Audience: This document is intended for internet professionals who would like to add AJAX type ahead suggestion functionality to documents on their web sites. Readers may use the software described here directly or use the information provided here supplimented with the source code to help them develop their own AJAX functionality.

Prerequisites: To understand this document you need to have a basic familiarity with HTML and Javascript. To implement the techniques described in this document you must be able to add web pages to an internet server. To add the optional indexing methods described below you must be able to add Python CGI scripts or Apache web server mod-python components to an internet server. This software uses recent Javascript features and may not work properly in combination with older browsers (see comments below).

Overview

AJAX (asynchronous javascript with XML) is a web methodology which provides advanced highly usable interfaces in web pages. AJAX technology uses features of XML, javascript, HTML, and server side software.

One of the most common applications of AJAX is "type ahead suggestions" where an AJAX component combines some of the information typed into a web form with information provided from a web server in order to suggest likely completions for elements of the web form. This document discusses the xFeed package which provides a simple methodology for implementing type ahead suggestions. Some live demos of pages that use the methodology are the xFeedMe zipcode demo page (which uses btree indexing on the server) and the xFeedMe state information page (which uses a static xsdb data page).

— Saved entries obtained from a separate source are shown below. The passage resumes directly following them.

import Literature.AlgebraicGeometry.Motives.UniversalHyperplaneSectionFamilyPencil
import HarnessLib

/-!
# The family of hyperplane sections of the fibres of a smooth projective family, VI: the pencil over the good part of its line

Topic `Literature/AlgebraicGeometry/Motives` (theorems only). Continuing `…FamilyPencil`:

* `preimage_le_preimage_goodLocus` — the part of a base `T ⟶ (ℙᴺ)^*` over the generic-smoothness open
  maps into the good locus `G`;
* `smoothOfRelativeDimension_snd_morphismRestrict` — the base change of `g` to `T` is smooth of relative
  dimension `n` over every open mapped into `G`;
* `pencil_smooth_and_members_iso` — over the good part `Λ⁻¹ U` of its line, the pencil of `X_t` is smooth
  of relative dimension `n` and its members are smooth projective `n`-folds isomorphic, over `𝒳`, to
  the corresponding fibres of `g` (the surjective closed immersion `X̃_t ⟶ 𝒴_L` is an isomorphism over
  the reduced `𝒴_L|_{Λ⁻¹U}`).

## References

* [VoisinHodgeII2003] C. Voisin, Hodge Theory and Complex Algebraic Geometry II, CUP 2003, §2.1.1 and §3.2.2.
* [StacksProject] The Stacks Project, Tags 0356, 04XV, 01T6.
-/

noncomputable section

open CategoryTheory CategoryTheory.Limits AlgebraicGeometry TopologicalSpace MonoidalCategory
  CartesianMonoidalCategory
open Literature.AlgebraicGeometry.HodgeTheory
open Literature.AlgebraicGeometry.Motives.UniversalHyperplaneSection

universe u

namespace Literature.AlgebraicGeometry.Motives.SectionFamily

/-! ### Over the good part of the line: the pencil IS the line of the family of sections -/
section GoodLine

For example the page shown below provides information on books and prices. In the screen-shot the user has typed the book title prefix "apoc" and the AJAX interface has automatically determined the full names of all books that start with that prefix. (This interface shown is available live on the internet at http://www.xfeedme.com/xsdbXML/xFeed/BookMatch.html)


EXAMPLE: When the user types the prefix "apoc" the `xFeed` form watcher offers suggested completions.

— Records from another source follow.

import Literature.Analysis.UnboundedOperators.SpectralGap
import HarnessLib

/-!
# Proofs for the spectral gap (companion of `SpectralGap.lean`)

Trunk: UnbddOp (prelude item C2 `SpectralGap`). Discharges of named facts stated in
`Literature/Analysis/UnboundedOperators/SpectralGap.lean`. First, two facts about the numerical spectral gap
`T.spectralGap = sInf (re '' σ(T) ∖ {E₀}) - E₀`, `E₀ = T.groundEnergy = sInf (re '' σ(T))`, of a
bounded self-adjoint operator `T` with `T.HasSpectralGap Δ`
(`re '' σ(T) ⊆ {E₀} ∪ [E₀ + Δ, ∞)`, `0 < Δ`, `E₀` a simple eigenvalue):

* `ContinuousLinearMap.le_spectralGap_of_hasSpectralGap_holds` — `Δ ≤ T.spectralGap`;
* `ContinuousLinearMap.HasSpectralGap.spectralGap_pos_holds` — `0 < T.spectralGap`;

both under the guard that `re '' σ(T) ∖ {E₀}` is nonempty (otherwise `spectralGap` is the
documented junk value `-E₀`).

Both are pure order theory on the definitions: removing `{E₀}` from
`re '' σ(T) ⊆ {E₀} ∪ [E₀ + Δ, ∞)` leaves a nonempty subset of `[E₀ + Δ, ∞)`, whose infimum in the
conditionally complete lattice `ℝ` is therefore `≥ E₀ + Δ` (`le_csInf`); subtracting `E₀` gives
`Δ ≤ T.spectralGap`, and `0 < Δ` finishes. The framing — ground energy `E₀ = inf σ(H)` and the
gap as the distance from `E₀` to the rest of the spectrum — is that of Reed–Simon,
*Methods of Modern Mathematical Physics IV*, §XIII.1 (bib key `ReedSimonIV1978`), as cited by the
definitions in `SpectralGap.lean`; the two inequalities themselves are definitional [folklore].

Mathlib anchors: `le_csInf`, `linarith`.

Second, the form-level simplicity of the ground state,
`LinearPMap.HasFormGap.kernel_eq_span_holds`: under `A.HasFormGap Ω Δ` (positivity, `Ω ≠ 0`,
`A Ω = 0`, `0 < Δ`, `Δ ‖x‖² ≤ re ⟪x, A x⟫` on `dom A ∩ {Ω}ᗮ`) the kernel of `A` is the line
`𝕜 ∙ Ω`. This is the quadratic-form content of "the ground state is non-degenerate"
(Reed–Simon IV, §XIII.12; Glimm–Jaffe, *Quantum Physics*, §6.1): for `x ∈ ker A` write
`x = c Ω + y` with `c = ⟪Ω, x⟫ / ⟪Ω, Ω⟫` and `y ⊥ Ω`; then `y ∈ dom A`, `A y = 0`, and the gap
inequality `Δ ‖y‖² ≤ re ⟪y, A y⟫ = 0` forces `y = 0`. No completeness of `E` is needed.
Mathlib anchors: `Submodule.mem_orthogonal_singleton_iff_inner_right`, `inner_self_eq_zero`,
`LinearPMap.map_sub`, `LinearPMap.map_smul`, `Submodule.mem_span_singleton`.

Third, the finite-dimensional sanity check
`LinearMap.IsSymmetric.hasSpectralGap_toContinuousLinearMap_iff_holds`: for a symmetric `T` on a
space of dimension `n + 2`, `toContinuousLinearMap T` has the spectral gap `Δ` iff `0 < Δ` and
(lowest eigenvalue) `+ Δ ≤` (second lowest eigenvalue) — the finite-dimensional case of the
min–max principle (Reed–Simon IV, §XIII.1, pp. 75–78, Theorem XIII.1), here read off Mathlib's
spectral theorem for symmetric operators (`LinearMap.IsSymmetric.eigenvalues`, sorted
decreasingly). See the section docstring below for the architecture.

Fourth, the bridge between the unbounded and the bounded formulation,
`ContinuousLinearMap.hasGroundStateGap_toPMap_iff_holds` (Reed–Simon IV, Theorem XIII.1, the
min–max principle, specialised to a bounded self-adjoint `T` with ground energy `0` and ground
state `Ω`): `T.toPMap ⊤` has the ground-state gap `Δ` at `Ω` iff `T.HasSpectralGap Δ`. The
printed proof of Theorem XIII.1 goes through the spectral measure; Mathlib has no spectral theorem
for bounded self-adjoint operators over `RCLike 𝕜`, so the file develops the elementary
numerical-range/resolvent substitute (all proved inline, uniformly in `𝕜 = ℝ, ℂ`):
Cauchy–Schwarz for the form of a positive operator (`IsPositive.norm_inner_sq_le`, borrowed from
Mathlib's `PreInnerProductSpace.Core`), "positive and invertible ⇒ coercive"
(`IsPositive.exists_pos_le_re_inner_of_isUnit`), "resolvent set below `a` ⇒ `S ≥ a`" by
continuous induction (`re_inner_ge_of_forall_lt_isUnit`, Mathlib's
`IsClosed.mem_of_ge_of_forall_exists_gt`), the resolvent form bound across a gap
(`re_inner_shift_le_of_gap`, the norm-free form of `‖(T - c)⁻¹‖ = dist(c, σ(T))⁻¹`), and the gap
inequality on `range T` (`gap_le_re_inner_on_range`). Mathlib anchors:
`ContinuousLinearMap.isUnit_of_forall_le_norm_inner_map`,
`ContinuousLinearMap.bijective_iff_dense_range_and_antilipschitz`,
`ContinuousLinearMap.orthogonal_ker`/`orthogonal_range`,
`ContinuousLinearMap.toPMap_adjoint_eq_adjoint_toPMap_of_dense`, `spectrum.mem_iff`.
-/

noncomputable section

open RCLike

variable {𝕜 E : Type*} [RCLike 𝕜] [NormedAddCommGroup E] [InnerProductSpace 𝕜 E]

namespace ContinuousLinearMap

variable [CompleteSpace E]

/-- Discharge of `ContinuousLinearMap.le_spectralGap_of_hasSpectralGap`: if `T.HasSpectralGap Δ`
and `S := re '' σ(T) ∖ {E₀}` (`E₀ = T.groundEnergy`) is nonempty, then `Δ ≤ T.spectralGap`.
Proof: the last conjunct of `HasSpectralGap` gives `re '' σ(T) ⊆ {E₀} ∪ [E₀ + Δ, ∞)`, hence
`S ⊆ [E₀ + Δ, ∞)`; as `S` is nonempty, `E₀ + Δ ≤ sInf S` (`le_csInf`), i.e.
`Δ ≤ sInf S - E₀ = T.spectralGap`. Framing: Reed–Simon IV, §XIII.1; the inequality is
definitional. [folklore] -/
theorem le_spectralGap_of_hasSpectralGap_holds :
    le_spectralGap_of_hasSpectralGap (𝕜 := 𝕜) (E := E) := by
  intro T Δ h hne
  obtain ⟨-, -, -, hsub⟩ := h
  have hle : T.groundEnergy + Δ ≤ sInf ((re '' spectrum 𝕜 T) \ {T.groundEnergy}) := by
    refine le_csInf hne ?_
    rintro x ⟨hx, hxE₀⟩
    rcases hsub hx with h₀ | h₁
    · exact absurd h₀ hxE₀
    · exact h₁
  unfold spectralGap
  linarith

/-- Discharge of `ContinuousLinearMap.HasSpectralGap.spectralGap_pos`: under `T.HasSpectralGap Δ`,
if `re '' σ(T) ∖ {T.groundEnergy}` is nonempty then `0 < T.spectralGap`. Proof: `0 < Δ` (second
conjunct of `HasSpectralGap`) and `Δ ≤ T.spectralGap`
(`le_spectralGap_of_hasSpectralGap_holds`); this is the interim proof preserved as a comment in
`SpectralGap.lean`, now fed the discharged fact. Framing: Reed–Simon IV, §XIII.1. [folklore] -/
theorem HasSpectralGap.spectralGap_pos_holds :
    HasSpectralGap.spectralGap_pos (𝕜 := 𝕜) (E := E) :=
  fun h hne => h.2.1.trans_le (le_spectralGap_of_hasSpectralGap_holds h hne)

end ContinuousLinearMap

/-! ### Simplicity of the ground state under a form gap -/

namespace LinearPMap

/-- **Discharge** of the named fact `LinearPMap.HasFormGap.kernel_eq_span`: under a form gap
`A.HasFormGap Ω Δ` the kernel of `A` is exactly the line spanned by the ground state,
`ker A = 𝕜 ∙ Ω` (the ground state is simple; Reed–Simon IV, §XIII.12, non-degenerate ground
states; Glimm–Jaffe, *Quantum Physics*, §6.1). Proof: `𝕜 ∙ Ω ≤ ker A` because `Ω ∈ dom A` and
`A Ω = 0`. Conversely, for `x ∈ ker A` put `c := ⟪Ω, x⟫ / ⟪Ω, Ω⟫` and `y := x - c • Ω`; then
`⟪Ω, y⟫ = 0`, `y ∈ dom A` with `A y = A x - c • A Ω = 0`, so the gap inequality on
`dom A ∩ {Ω}ᗮ` reads `Δ ‖y‖² ≤ re ⟪y, A y⟫ = 0`; as `0 < Δ` this forces `y = 0`, i.e.
`x = c • Ω ∈ 𝕜 ∙ Ω`. Elementary linear algebra on the definitions; no completeness of `E` is
used. [folklore] -/
theorem HasFormGap.kernel_eq_span_holds : HasFormGap.kernel_eq_span (𝕜 := 𝕜) (E := E) := by
  intro A Ω Δ h
  obtain ⟨-, hΩ0, ⟨hΩd, hAΩ⟩, hΔ, hbd⟩ := h
  refine le_antisymm ?_ ?_
  · intro x hx
    obtain ⟨hxd, hAx⟩ := mem_kernel_iff.mp hx
    -- the component of `x` orthogonal to `Ω`
    set c : 𝕜 := inner 𝕜 Ω x / inner 𝕜 Ω Ω with hc
    have hΩΩ : inner 𝕜 Ω Ω ≠ 0 := inner_self_ne_zero.mpr hΩ0
    have hyd : x - c • Ω ∈ A.domain := A.domain.sub_mem hxd (A.domain.smul_mem c hΩd)
    have hy_orth : x - c • Ω ∈ (𝕜 ∙ Ω)ᗮ := by
      rw [Submodule.mem_orthogonal_singleton_iff_inner_right, inner_sub_right, inner_smul_right,
        hc, div_mul_cancel₀ _ hΩΩ, sub_self]
    have hAy : A ⟨x - c • Ω, hyd⟩ = 0 := by
      have hrepr : (⟨x - c • Ω, hyd⟩ : A.domain) = ⟨x, hxd⟩ - c • ⟨Ω, hΩd⟩ := rfl
      rw [hrepr, LinearPMap.map_sub, LinearPMap.map_smul, hAx, hAΩ, smul_zero, sub_zero]
    -- the gap inequality kills the orthogonal component
    have hgap := hbd ⟨x - c • Ω, hyd⟩ hy_orth
    rw [hAy, inner_zero_right, RCLike.zero_re] at hgap
    have hnorm : ‖x - c • Ω‖ ^ 2 = 0 :=
      le_antisymm (nonpos_of_mul_nonpos_right hgap hΔ) (sq_nonneg _)
    have hy0 : x - c • Ω = 0 :=
      norm_eq_zero.mp ((pow_eq_zero_iff two_ne_zero).mp hnorm)
    rw [sub_eq_zero] at hy0
    rw [hy0]
    exact Submodule.smul_mem _ c (Submodule.mem_span_singleton_self Ω)
  · rw [Submodule.span_le, Set.singleton_subset_iff]
    exact mem_kernel_iff.mpr ⟨hΩd, hAΩ⟩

In this example the user may select any of one the options in the drop down box to fill in the complete book name and all of the other data fields about that book automatically.

The xFeed package implements this kind of functionality as follows:

When the HTML page containing the form is loaded a "FormWatcher" javascript object is created which periodically looks at input elements of the form to see if entries have changed.
When the FormWatcher detects a change the watcher creates an xsdb "pattern" representing the current information in the form. For example if the user has provided typed "apoc" in the BookTitle input box and "v" in the Authors List input box then the pattern would look like the following:
<and> <s at="TitleAsShown"><prefix>apoc</prefix></s> <s at="AuthorsList"><prefix>v</prefix></s> </and>
This pattern is then sent as part of a query request to an xsdb component on a server.

The xsdb server component evaluates the query and replies with the match shown below (with some of the more verbose values abbreviated)

<or>
<and>
   <s at="ISBN">9004106219</s>
   <s at="TitlePageNames">derk visser</s>
   <s at="ListPriceEuro">112</s>
   <s at="ListPriceDollar">160</s>
   <s at="MainCategory">medieval & early modern studies</s>
   <s at="AuthorsList">visser, d.</s>
   <s at="PublicationDate">1996-08-01t00:00:00.000</s>
   <s at="Phase">in print</s>
   <s at="BIC1">hbbc</s>
   <s at="NumberOfPages">xxxii, 240 pp.</s>
   <s at="SubCategory">medieval history</s>
   <s at="Readership">all those interested in the history of medieval...</s>
   <s at="Cover">cloth with dustjacket</s>
   <s at="ShortAbstract">this study identifies berengaudus of...</s>
   <s at="SeriesTitle">studies in the history of christian traditions</s>
   <s at="BISAC1">his037010</s>
   <s at="Subtitle">the apocalypse commentary of berengaudus...</s>
   <s at="Abstract">this study relates the utopian ...</s>
   <s at="TitleAsShown">apocalypse as utopian expectation (800-1500)</s>
   <s at="VolumeNumber">73</s>
</and>
</or>

The xFeed component then conjoins the reply with the original query and extracts the resulting match.
In this case since there is a single match the xFeed component fills in all form elements with the corresponding values.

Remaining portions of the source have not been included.